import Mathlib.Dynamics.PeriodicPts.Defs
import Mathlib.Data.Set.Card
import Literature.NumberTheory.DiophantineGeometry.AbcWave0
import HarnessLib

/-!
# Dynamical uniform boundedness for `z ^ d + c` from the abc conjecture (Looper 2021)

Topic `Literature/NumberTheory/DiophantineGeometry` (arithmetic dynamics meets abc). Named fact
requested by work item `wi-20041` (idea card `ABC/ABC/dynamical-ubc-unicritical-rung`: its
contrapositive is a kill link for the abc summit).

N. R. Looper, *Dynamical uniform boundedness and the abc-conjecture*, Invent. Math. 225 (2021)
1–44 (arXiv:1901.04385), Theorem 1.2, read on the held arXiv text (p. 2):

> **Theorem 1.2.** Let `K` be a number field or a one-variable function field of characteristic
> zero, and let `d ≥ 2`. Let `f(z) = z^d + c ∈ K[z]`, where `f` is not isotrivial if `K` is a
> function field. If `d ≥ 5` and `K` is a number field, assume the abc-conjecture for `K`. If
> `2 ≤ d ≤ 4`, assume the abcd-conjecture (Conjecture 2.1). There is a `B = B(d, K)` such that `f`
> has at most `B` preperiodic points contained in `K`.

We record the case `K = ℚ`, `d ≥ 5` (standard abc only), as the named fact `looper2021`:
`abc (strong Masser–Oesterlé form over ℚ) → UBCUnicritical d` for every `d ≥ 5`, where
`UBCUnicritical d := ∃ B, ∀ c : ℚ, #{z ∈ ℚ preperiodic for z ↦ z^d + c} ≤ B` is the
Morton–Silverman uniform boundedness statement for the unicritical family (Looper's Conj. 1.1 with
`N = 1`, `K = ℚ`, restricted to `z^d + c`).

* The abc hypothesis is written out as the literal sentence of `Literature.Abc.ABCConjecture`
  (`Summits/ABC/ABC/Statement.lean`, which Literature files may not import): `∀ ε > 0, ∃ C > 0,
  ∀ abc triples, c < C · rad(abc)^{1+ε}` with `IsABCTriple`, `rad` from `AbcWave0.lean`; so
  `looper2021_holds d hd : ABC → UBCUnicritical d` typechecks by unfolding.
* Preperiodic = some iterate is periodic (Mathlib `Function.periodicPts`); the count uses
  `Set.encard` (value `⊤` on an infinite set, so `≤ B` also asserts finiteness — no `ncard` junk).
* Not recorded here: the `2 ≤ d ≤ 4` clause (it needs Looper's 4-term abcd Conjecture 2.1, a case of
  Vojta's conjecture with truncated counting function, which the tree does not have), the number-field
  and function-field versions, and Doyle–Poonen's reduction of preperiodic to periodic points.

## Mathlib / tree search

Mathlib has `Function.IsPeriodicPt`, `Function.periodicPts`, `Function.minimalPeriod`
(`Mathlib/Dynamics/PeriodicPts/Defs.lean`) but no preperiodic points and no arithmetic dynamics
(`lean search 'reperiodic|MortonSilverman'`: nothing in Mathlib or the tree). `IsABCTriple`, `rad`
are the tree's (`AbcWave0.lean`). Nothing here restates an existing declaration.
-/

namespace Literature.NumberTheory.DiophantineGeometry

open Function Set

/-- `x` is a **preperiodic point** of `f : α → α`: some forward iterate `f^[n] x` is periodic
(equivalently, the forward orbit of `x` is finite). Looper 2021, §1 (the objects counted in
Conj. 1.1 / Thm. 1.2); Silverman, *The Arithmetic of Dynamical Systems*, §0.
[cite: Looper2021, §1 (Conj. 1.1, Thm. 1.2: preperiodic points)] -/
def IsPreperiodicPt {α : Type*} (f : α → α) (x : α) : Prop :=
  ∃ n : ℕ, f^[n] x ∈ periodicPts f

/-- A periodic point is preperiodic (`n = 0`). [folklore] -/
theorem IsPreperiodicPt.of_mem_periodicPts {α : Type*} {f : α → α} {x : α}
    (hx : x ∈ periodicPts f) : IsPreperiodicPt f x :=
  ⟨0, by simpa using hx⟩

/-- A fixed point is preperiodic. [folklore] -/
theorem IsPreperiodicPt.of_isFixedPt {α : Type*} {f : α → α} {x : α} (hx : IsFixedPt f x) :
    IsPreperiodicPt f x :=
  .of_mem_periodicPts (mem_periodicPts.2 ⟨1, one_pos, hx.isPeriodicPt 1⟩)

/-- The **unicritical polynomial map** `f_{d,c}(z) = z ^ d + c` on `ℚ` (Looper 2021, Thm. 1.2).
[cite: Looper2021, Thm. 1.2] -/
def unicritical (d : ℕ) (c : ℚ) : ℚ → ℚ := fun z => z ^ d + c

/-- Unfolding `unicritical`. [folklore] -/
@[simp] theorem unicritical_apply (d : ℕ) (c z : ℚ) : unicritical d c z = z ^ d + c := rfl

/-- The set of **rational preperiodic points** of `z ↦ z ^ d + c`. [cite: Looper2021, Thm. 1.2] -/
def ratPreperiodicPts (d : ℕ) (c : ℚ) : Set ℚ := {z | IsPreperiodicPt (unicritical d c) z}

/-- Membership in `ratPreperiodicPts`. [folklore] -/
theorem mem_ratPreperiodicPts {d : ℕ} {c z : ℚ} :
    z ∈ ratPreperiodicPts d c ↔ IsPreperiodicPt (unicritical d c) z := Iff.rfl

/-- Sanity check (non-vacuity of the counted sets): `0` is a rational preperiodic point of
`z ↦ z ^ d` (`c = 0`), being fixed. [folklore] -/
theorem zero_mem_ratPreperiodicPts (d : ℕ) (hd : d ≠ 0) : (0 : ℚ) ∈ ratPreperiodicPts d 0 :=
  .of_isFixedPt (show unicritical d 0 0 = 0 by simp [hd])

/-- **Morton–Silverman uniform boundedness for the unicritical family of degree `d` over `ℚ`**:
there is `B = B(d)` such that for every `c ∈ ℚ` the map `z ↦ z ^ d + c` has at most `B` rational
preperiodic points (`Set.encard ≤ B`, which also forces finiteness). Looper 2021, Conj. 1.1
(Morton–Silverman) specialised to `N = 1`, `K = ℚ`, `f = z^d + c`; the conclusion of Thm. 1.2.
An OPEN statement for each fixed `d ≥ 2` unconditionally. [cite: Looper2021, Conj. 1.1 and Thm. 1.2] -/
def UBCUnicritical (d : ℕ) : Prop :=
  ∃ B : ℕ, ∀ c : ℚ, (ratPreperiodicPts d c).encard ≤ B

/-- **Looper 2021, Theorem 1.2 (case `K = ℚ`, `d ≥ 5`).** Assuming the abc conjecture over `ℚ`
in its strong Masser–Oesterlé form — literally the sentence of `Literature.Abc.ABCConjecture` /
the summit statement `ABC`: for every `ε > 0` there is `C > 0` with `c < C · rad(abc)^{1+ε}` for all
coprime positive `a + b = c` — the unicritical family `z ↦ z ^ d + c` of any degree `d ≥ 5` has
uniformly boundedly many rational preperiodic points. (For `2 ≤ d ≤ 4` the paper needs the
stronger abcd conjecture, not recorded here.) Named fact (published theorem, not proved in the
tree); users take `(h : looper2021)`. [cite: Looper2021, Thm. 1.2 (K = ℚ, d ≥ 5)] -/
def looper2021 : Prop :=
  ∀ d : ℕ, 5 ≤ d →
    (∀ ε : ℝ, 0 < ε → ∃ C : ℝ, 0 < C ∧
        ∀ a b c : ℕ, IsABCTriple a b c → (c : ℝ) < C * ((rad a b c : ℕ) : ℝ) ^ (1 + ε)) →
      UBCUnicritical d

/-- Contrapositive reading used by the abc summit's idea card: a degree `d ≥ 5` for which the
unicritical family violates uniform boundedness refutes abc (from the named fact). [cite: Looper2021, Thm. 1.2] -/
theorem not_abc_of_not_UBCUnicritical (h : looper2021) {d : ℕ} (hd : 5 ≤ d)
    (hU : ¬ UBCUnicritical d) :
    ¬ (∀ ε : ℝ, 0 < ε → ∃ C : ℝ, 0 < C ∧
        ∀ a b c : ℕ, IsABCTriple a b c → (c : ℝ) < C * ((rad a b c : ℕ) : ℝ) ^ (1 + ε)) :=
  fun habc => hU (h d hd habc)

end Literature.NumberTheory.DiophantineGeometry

———

* Task prompt
Would you filter the records and copy out each line containing "NumberTheory"?

* Answer to this problem
import Literature.NumberTheory.DiophantineGeometry.AbcWave0
Topic `Literature/NumberTheory/DiophantineGeometry` (arithmetic dynamics meets abc). Named fact
namespace Literature.NumberTheory.DiophantineGeometry
end Literature.NumberTheory.DiophantineGeometry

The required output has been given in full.